Dive Brief:
- A grocery store in Kentucky allegedly engaged in religious discrimination against a job applicant by insisting he cut his dreadlocks to work at the store, the U.S. Equal Employment Opportunity Commission charged in a lawsuit filed Dec. 27 (EEOC v. Houchens Food Group, Inc. d/b/a Hometown IGA, No. 22-00235 (E.D. Ky. Dec. 27, 2022)).
- The applicant, a Spiritualist Rastafarian, wears his hair long and in dreadlocks because of his religious belief that his hair connects him to God, according to the complaint. During his interview for an assistant manager position at Hometown IGA’s Williamsburg store, he was allegedly told he needed to cut his hair to be hired for the position. He explained that he wore the dreadlocks for religious reasons and that he would not cut them, the EEOC said. Hometown ended the interview, and he wasn’t hired, the lawsuit alleged.
- The EEOC sued the company for violating Title VII of the Civil Rights Act of 1964 by refusing to accommodate the applicant’s religious beliefs and for denying him employment because of his religion. “Employers must consider reasonable accommodations, as necessary, which allow employees and applicants to hold jobs without sacrificing their religious beliefs,” EEOC Regional Attorney Ken Bird said in a media release. Hometown IGA did not respond to a request for comment prior to press time.
Dive Insight:
The lawsuit highlights two potentially misunderstood issues: First, Title VII protects all aspects of religious observance and belief, including dress or grooming practices, even if some people engage in the practice for non-religious reasons, an EEOC guidance explains. Second, employers can’t automatically refuse to accommodate a religious grooming or dress practice just because it may violate an appearance policy, the guidance says.
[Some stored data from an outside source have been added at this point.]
/-! ## §1 Inheritance of `Θ`-rigidity along a CM elliptic curve of a different field -/

/-- **`H¹(A × E')` is `Θ`-rigid** for `A` with `0 < dim A`, `dim_ℚ End⁰A = 2`, `φ ∘ φ = −d` (`d > 0`) and `Θ`-RIGID `H¹(A)`, and an elliptic curve
`E'` with `χ ∘ χ = −d'` (`d' > 0`), `d ≠ q² d'` for every rational `q` (the fields `ℚ(√−d)`, `ℚ(√−d')` differ).  The trace test of
`Motives/HodgeLieRigidTimesRankOne` on the bicone `H¹(A × E') = fst^* H¹A ⊕ snd^* H¹E'`: centre of `Lie Hg(H¹A)` in `End_Hdg` on `ℚφ^*`, `Lie Hg(H¹E')
⊆ ℚχ^*`, corner `ι₂ χ^* π₂ ∈ Lie Hg(H¹(A × E'))` (Lemma (3.6)), no resonance `tr(Θ_E' χ^*) tr((φ^*)²) ≠ μ tr((χ^*)²) tr(Θ_A φ^*)`.
[cite: MoonenZarhin1999LowDim, §3 (3.1), (3.6) and (3.8)] [cite: Deligne1982HodgeCycles, I §3 Prop. 3.6] -/
theorem hodgeLie_rigid_prod_cmCurve_of_rigid_of_quadraticEnd (hA : IsSmoothProjective n₁ A.X) {m : ℕ}
    (hP : IsSmoothProjective m (A.prod C).X) (hA0 : 0 < A.dim) (hA2 : Module.finrank ℚ A.endAlgebra = 2)
    (φ : A ⟶ A) {d : ℕ} (hd : 0 < d) (hφ : φ ≫ φ = -(d • 𝟙 A))
    (hrigA : haveI := BettiUniverse.finite hA 1
      ∀ 𝔞 : Submodule ℚ (Module.End ℚ (bettiCohomology A.X 1)),
        𝔞 ≤ (BettiUniverse.hodge exists_isReal_hodgeModel_holds hA 1).hodgeLie →
        (∀ B ∈ 𝔞, ∀ B' ∈ 𝔞, B * B' - B' * B ∈ 𝔞) →
        (∃ Θ ∈ Submodule.span ℂ ((fun B : Module.End ℚ (bettiCohomology A.X 1) => B.baseChange ℂ) ''
            (𝔞 : Set (Module.End ℚ (bettiCohomology A.X 1)))),
          ∀ p, ∀ x ∈ (BettiUniverse.hodge exists_isReal_hodgeModel_holds hA 1).piece p (((1 : ℕ) : ℤ) - p),
            Θ x = ((2 * p - ((1 : ℕ) : ℤ) : ℤ) : ℂ) • x) →
        (BettiUniverse.hodge exists_isReal_hodgeModel_holds hA 1).hodgeLie ≤ 𝔞)
    (hC1 : C.dim = 1) (χ : C ⟶ C) {d' : ℕ} (hd' : 0 < d') (hχ : χ ≫ χ = -(d' • 𝟙 C)) (hfree : ∀ q : ℚ, (d : ℚ) ≠ q ^ 2 * d') :
    haveI := BettiUniverse.finite hP 1
    ∀ 𝔞 : Submodule ℚ (Module.End ℚ (bettiCohomology (A.prod C).X 1)),
      𝔞 ≤ (BettiUniverse.hodge exists_isReal_hodgeModel_holds hP 1).hodgeLie →
      (∀ B ∈ 𝔞, ∀ B' ∈ 𝔞, B * B' - B' * B ∈ 𝔞) →
      (∃ Θ ∈ Submodule.span ℂ ((fun B : Module.End ℚ (bettiCohomology (A.prod C).X 1) => B.baseChange ℂ) ''
          (𝔞 : Set (Module.End ℚ (bettiCohomology (A.prod C).X 1)))),
        ∀ p, ∀ x ∈ (BettiUniverse.hodge exists_isReal_hodgeModel_holds hP 1).piece p (((1 : ℕ) : ℤ) - p),
          Θ x = ((2 * p - ((1 : ℕ) : ℤ) : ℤ) : ℂ) • x) →
      (BettiUniverse.hodge exists_isReal_hodgeModel_holds hP 1).hodgeLie ≤ 𝔞 := by
  classical
  have hnA : A.dim = n₁ := schemeDim_eq_holds hA
  subst hnA
  have hC : IsSmoothProjective C.dim C.X := AbelianVariety.isSmoothProjective_holds
  haveI := BettiUniverse.finite hP 1
  haveI := BettiUniverse.finite hA 1
  haveI := BettiUniverse.finite hC 1
  -- the bicone of `H¹`
  let ι₁ := BettiUniverse.pullHodgeHom exists_isReal_hodgeModel_holds hodgePQ_independent_of_hodgeModel_holds hP hA
    (fst A C).hom.hom.hom 1
  let π₁ := BettiUniverse.pullHodgeHom exists_isReal_hodgeModel_holds hodgePQ_independent_of_hodgeModel_holds hA hP
    (prodLift (𝟙 A) (0 : A ⟶ C)).hom.hom.hom 1
  let ι₂ := BettiUniverse.pullHodgeHom exists_isReal_hodgeModel_holds hodgePQ_independent_of_hodgeModel_holds hP hC
    (snd A C).hom.hom.hom 1
  let π₂ := BettiUniverse.pullHodgeHom exists_isReal_hodgeModel_holds hodgePQ_independent_of_hodgeModel_holds hC hP
    (prodLift (0 : C ⟶ A) (𝟙 C)).hom.hom.hom 1
  have hsumP : fst A C ≫ prodLift (𝟙 A) (0 : A ⟶ C) + snd A C ≫ prodLift (0 : C ⟶ A) (𝟙 C) = 𝟙 _ := by
    refine prod_hom_ext ?_ ?_
    · rw [Preadditive.add_comp, Category.assoc, Category.assoc, prodLift_fst, prodLift_fst, Category.comp_id,
        comp_zero, add_zero, Category.id_comp]
    · rw [Preadditive.add_comp, Category.assoc, Category.assoc, prodLift_snd, prodLift_snd, Category.comp_id,
        comp_zero, zero_add, Category.id_comp]
  have hπι₁ : ∀ v, π₁.toLinearMap (ι₁.toLinearMap v) = v := fun v => pull_pull_eq_self_of_comp_eq_id (prodLift_fst _ _) v
  have hπι₂ : ∀ v, π₂.toLinearMap (ι₂.toLinearMap v) = v := fun v => pull_pull_eq_self_of_comp_eq_id (prodLift_snd _ _) v
  have hsum : ∀ v, ι₁.toLinearMap (π₁.toLinearMap v) + ι₂.toLinearMap (π₂.toLinearMap v) = v := fun v =>
    pull_pull_add_pull_pull_eq_self _ _ _ _ hsumP v
  -- polarizations, Hodge operators
  obtain ⟨ψ⟩ := BettiUniverse.hodge_isPolarizable exists_isReal_hodgeModel_holds hP 1
  obtain ⟨ψ₁⟩ := BettiUniverse.hodge_isPolarizable exists_isReal_hodgeModel_holds hA 1
  obtain ⟨ψ₂⟩ := BettiUniverse.hodge_isPolarizable exists_isReal_hodgeModel_holds hC 1
  obtain ⟨Θ₁, hΘ₁⟩ := exists_hodgeTheta (BettiUniverse.hodge exists_isReal_hodgeModel_holds hA 1)
  obtain ⟨Θ₂, hΘ₂⟩ := exists_hodgeTheta (BettiUniverse.hodge exists_isReal_hodgeModel_holds hC 1)
  -- the data on `A`: `φ^*`, skew centre `ℚφ^*`
  obtain ⟨hφE, -, hZ⟩ := quadraticEnd_skewCentre_data exists_isReal_hodgeModel_holds hodgePQ_independent_of_hodgeModel_holds hA0 hA2
    hd hφ ψ₁
  -- the data on `E'`: `χ^*`, `(χ^*)² = -d'`, `dim H¹(E') = 2`
  have hχE := pullback_mem_endAlg exists_isReal_hodgeModel_holds hodgePQ_independent_of_hodgeModel_holds χ
  have hχ2 : (bettiCohomology.map χ.hom.hom.hom 1).hom * (bettiCohomology.map χ.hom.hom.hom 1).hom = -((d' : ℚ) • 1) :=
    bettiMapHom_mul_self hχ
  have hd'Q : (0 : ℚ) < d' := Nat.cast_pos.2 hd'
  have hV₂ : Module.finrank ℚ (bettiCohomology C.X 1) = 2 := by rw [finrank_bettiCohomology_one C, hC1]
  have heff₂ := BettiUniverse.hodge_isEffective exists_isReal_hodgeModel_holds hC 1
  -- non-resonance of the `Θ`-trace slopes and the corner `ι₂ χ^* π₂ ∈ Lie Hg(H¹(A × E'))`
  have hres := traceSlopes_ne_of_forall_ne_sq_mul exists_isReal_hodgeModel_holds hodgePQ_independent_of_hodgeModel_holds hA0 hd hφ
    hC1 hd' hχ hfree hΘ₁ hΘ₂
  have hcorner := incl_comp_proj_mem_hodgeLie_of_traceSlopes ι₁ π₁ ι₂ π₂ hπι₁ hπι₂ hsum Nat.cast_one heff₂ ψ ψ₁ ψ₂ hφE hZ hχE
    hd'Q hχ2 hV₂ hΘ₁ hΘ₂ hres
  -- `Lie Hg(H¹E') ⊆ ℚχ^*`
  have hy₀ : (BettiUniverse.hodge exists_isReal_hodgeModel_holds hC 1).hodgeLie ≤ ℚ ∙ (bettiCohomology.map χ.hom.hom.hom 1).hom := by
    intro R hR
    obtain ⟨c, hc⟩ := RankTwoCM.exists_eq_ratCast_smul_of_commute_of_skew _ Nat.cast_one heff₂ hV₂ ψ₂ hχE hd'Q hχ2
      (commute_of_mem_hodgeLie _ hR ⟨_, hχE⟩) (form_apply_add_eq_zero_of_mem_hodgeLie ψ₂ hR)
    exact Submodule.mem_span_singleton.2 ⟨c, hc.symm⟩
  -- the centre of `Lie Hg(H¹A)` inside `End_Hdg(H¹A)` lies on `ℚφ^*`
  have hcen : (BettiUniverse.hodge exists_isReal_hodgeModel_holds hA 1).hodgeLie ⊓
      Subalgebra.toSubmodule (BettiUniverse.hodge exists_isReal_hodgeModel_holds hA 1).endAlg ≤
        ℚ ∙ (bettiCohomology.map φ.hom.hom.hom 1).hom := by
    intro a ha
    obtain ⟨ha𝔥, haE⟩ := Submodule.mem_inf.1 ha
    obtain ⟨x, hx⟩ := hZ a haE (fun b hb => commute_of_mem_hodgeLie _ ha𝔥 ⟨b, hb⟩)
      (form_apply_add_eq_zero_of_mem_hodgeLie ψ₁ ha𝔥)
    exact Submodule.mem_span_singleton.2 ⟨x, hx.symm⟩
  -- the trace test
  refine rigid_of_rigid_of_le_span_singleton_of_trace_ne ι₁ π₁ ι₂ π₂ hπι₁ hπι₂ hsum hrigA hy₀ hcorner ψ₁ hφE hcen ?_
  intro Θ₁' hΘ₁' Θ₂' hΘ₂' μ hμ
  refine traceSlopes_ne_of_forall_ne_sq_mul exists_isReal_hodgeModel_holds hodgePQ_independent_of_hodgeModel_holds hA0 hd hφ hC1 hd'
    hχ hfree hΘ₁' hΘ₂' μ ?_
  linear_combination hμ

/-! ## §2 Ribet type `(g − 1, 1)` and simple threefolds with quadratic endomorphism field, times a CM curve of another field -/

/-- **`H¹(A × E')` is `Θ`-rigid for `A` of Ribet type `(g − 1, 1)` and a CM elliptic curve `E'` whose field does not map to `End⁰A`**:
`dim A ≥ 3`, `dim_ℚ End⁰A = 2`, `φ ∘ φ = −d` with multiplicity one at `i√d` or at `−i√d` on `H^{1,0}(A)` (rigid by `hodgeLie_rigid_of_ribetTypeOne`),
`E'` of CM type with no ring homomorphism `End⁰E' → End⁰A` (`d ≠ q²d'`, `forall_ne_sq_mul_of_isEmpty_ringHom`).
[cite: MoonenZarhin1999LowDim, §3 (3.1) and (3.8)] [cite: Ribet1983, Thm. 3] -/
theorem hodgeLie_rigid_ribetTypeOne_prod_cmCurve_of_isEmpty_ringHom {m : ℕ} (hP : IsSmoothProjective m (A.prod C).X)
    (φ : A ⟶ A) {d : ℕ} (hd : 0 < d) (hφ : φ ≫ φ = -(d • 𝟙 A)) (hA2 : Module.finrank ℚ A.endAlgebra = 2)
    (h1 : eigenMultiplicity A φ (Complex.I * (Real.sqrt d : ℂ)) = 1 ∨ eigenMultiplicity A φ (-(Complex.I * (Real.sqrt d : ℂ))) = 1)
    (hdim : 3 ≤ A.dim) (hC1 : C.dim = 1) (hCcm : IsOfCMType C) (hfor : IsEmpty (C.endAlgebra →+* A.endAlgebra)) :
    haveI := BettiUniverse.finite hP 1
    ∀ 𝔞 : Submodule ℚ (Module.End ℚ (bettiCohomology (A.prod C).X 1)),
      𝔞 ≤ (BettiUniverse.hodge exists_isReal_hodgeModel_holds hP 1).hodgeLie →
      (∀ B ∈ 𝔞, ∀ B' ∈ 𝔞, B * B' - B' * B ∈ 𝔞) →
      (∃ Θ ∈ Submodule.span ℂ ((fun B : Module.End ℚ (bettiCohomology (A.prod C).X 1) => B.baseChange ℂ) ''
          (𝔞 : Set (Module.End ℚ (bettiCohomology (A.prod C).X 1)))),
        ∀ p, ∀ x ∈ (BettiUniverse.hodge exists_isReal_hodgeModel_holds hP 1).piece p (((1 : ℕ) : ℤ) - p),
          Θ x = ((2 * p - ((1 : ℕ) : ℤ) : ℤ) : ℂ) • x) →
      (BettiUniverse.hodge exists_isReal_hodgeModel_holds hP 1).hodgeLie ≤ 𝔞 := by
  have hA : IsSmoothProjective A.dim A.X := AbelianVariety.isSmoothProjective_holds
  obtain ⟨χ, d', hd', hχ⟩ := exists_hom_comp_self_eq_neg_of_cmCurve hC1 hCcm
  exact hodgeLie_rigid_prod_cmCurve_of_rigid_of_quadraticEnd hA hP (by omega) hA2 φ hd hφ
    (hodgeLie_rigid_of_ribetTypeOne hA φ hd hφ hA2 h1 hdim) hC1 χ hd' hχ
    (forall_ne_sq_mul_of_isEmpty_ringHom hfor (finrank_endAlgebra_eq_two_of_cmCurve hC1 hCcm) hd' hχ hφ hd)

/-- **`H¹(T × E')` is `Θ`-rigid for a SIMPLE abelian THREEFOLD `T` with `dim_ℚ End⁰T = 2` and a CM elliptic curve `E'` with `End⁰E' ↛ End⁰T`**
(type IV(1,1): `End⁰T = ℚ(√−d)`, multiplicities `(2,1)` — Ribet type with `g = 3`). [cite: MoonenZarhin1999LowDim, §2 (2.3) and §3 (3.8)]
[cite: Ribet1983, Thm. 3] -/
theorem hodgeLie_rigid_isSimple_threefold_prod_cmCurve_of_isEmpty_ringHom {T : AbelianVariety ℂ} {m : ℕ}
    (hP : IsSmoothProjective m (T.prod C).X) (hTs : T.IsSimple) (hT3 : T.dim = 3) (hTE : Module.finrank ℚ T.endAlgebra = 2)
    (hC1 : C.dim = 1) (hCcm : IsOfCMType C) (hfor : IsEmpty (C.endAlgebra →+* T.endAlgebra)) :
    haveI := BettiUniverse.finite hP 1
    ∀ 𝔞 : Submodule ℚ (Module.End ℚ (bettiCohomology (T.prod C).X 1)),
      𝔞 ≤ (BettiUniverse.hodge exists_isReal_hodgeModel_holds hP 1).hodgeLie →
      (∀ B ∈ 𝔞, ∀ B' ∈ 𝔞, B * B' - B' * B ∈ 𝔞) →
      (∃ Θ ∈ Submodule.span ℂ ((fun B : Module.End ℚ (bettiCohomology (T.prod C).X 1) => B.baseChange ℂ) ''
          (𝔞 : Set (Module.End ℚ (bettiCohomology (T.prod C).X 1)))),
        ∀ p, ∀ x ∈ (BettiUniverse.hodge exists_isReal_hodgeModel_holds hP 1).piece p (((1 : ℕ) : ℤ) - p),
          Θ x = ((2 * p - ((1 : ℕ) : ℤ) : ℤ) : ℂ) • x) →
      (BettiUniverse.hodge exists_isReal_hodgeModel_holds hP 1).hodgeLie ≤ 𝔞 := by
  have hT : IsSmoothProjective T.dim T.X := AbelianVariety.isSmoothProjective_holds
  obtain ⟨φ, d, hd, hφ⟩ := exists_hom_comp_self_eq_neg_of_isSimple_threefold_of_finrank_eq_two hTs hT3 hTE
  obtain ⟨χ, d', hd', hχ⟩ := exists_hom_comp_self_eq_neg_of_cmCurve hC1 hCcm
  exact hodgeLie_rigid_prod_cmCurve_of_rigid_of_quadraticEnd hT hP (by omega) hTE φ hd hφ
    (hodgeLie_rigid_of_isSimple_threefold_of_finrank_endAlgebra_eq_two hT hTs hT3 hTE) hC1 χ hd' hχ
    (forall_ne_sq_mul_of_isEmpty_ringHom hfor (finrank_endAlgebra_eq_two_of_cmCurve hC1 hCcm) hd' hχ hφ hd)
Instead, if the dress code or appearance policy conflicts with the employee’s known religious beliefs or practices, the employer must make an exception to allow the practice, unless doing so would pose an undue hardship to the business. Undue hardship means “more than a de minimis” cost or burden, according to an EEOC compliance manual. This is a lower standard than undue hardship under the Americans with Disabilities Act, which is defined as “an action requiring significant difficulty or expense,” the manual says.
In an ongoing religious accommodation case involving Kroger, the issue of undue hardship must be decided by a jury, a federal judge ruled last July. The EEOC sued Kroger on behalf of a group of workers who refused to wear an apron bearing a four-color heart, HR Dive reported. The workers said the logo represented support for LGBTQ individuals, but Kroger denied it was an LGBTQ pride rainbow and fired them. The company argued that excusing the workers from complying with its dress code would pose an undue hardship in a number of ways, including disrupting the workplace. The judge said a jury should decide.
A complaint the Council on American-Islamic Relations filed with the EEOC in 2021 against Chipotle Mexican Grill shows why it’s important to train managers on accommodating religious-based dress or grooming practices and on Title VII’s prohibition against religious-based harassment. According to the complaint, an assistant manager at a Kansas restaurant repeatedly demanded that a Muslim employee remove her hijab, her religious head cover, so he could “see her hair” and then tried to yank it off.
Failure to comply with these requirements can be costly. In 2021, JBS Swift agreed to pay $5.5 million to settle allegations by the EEOC that it denied Muslim employees at a Colorado beef processing plant the ability to pray, allowed them to be harassed while they tried to pray during breaks and shut off water fountains to stop them from washing for prayers or getting a drink of water after fasting all day, HR Dive reported.
Employers in one of the 19 states and multiple cities across the U.S. with CROWN Act laws are also prohibited from race-based hair discrimination. The law, which stands for Creating a Respectful and Open World for Natural Hair Act, outlaws employers from denying educational or employment opportunities because of workers’ or applicants’ natural hair texture or protective hairstyle, including braids, locs, twists or bantu knots, according to the CROWN Coalition. The U.S. House of Representatives passed a federal version in March 2022, but in December, Senate Republicans blocked it from becoming law.
Correction: A previous version of this article included a typo that mischaracterized who makes an exception to dress code or appearance policies. The article has been updated to clarify that it is the employer who does so.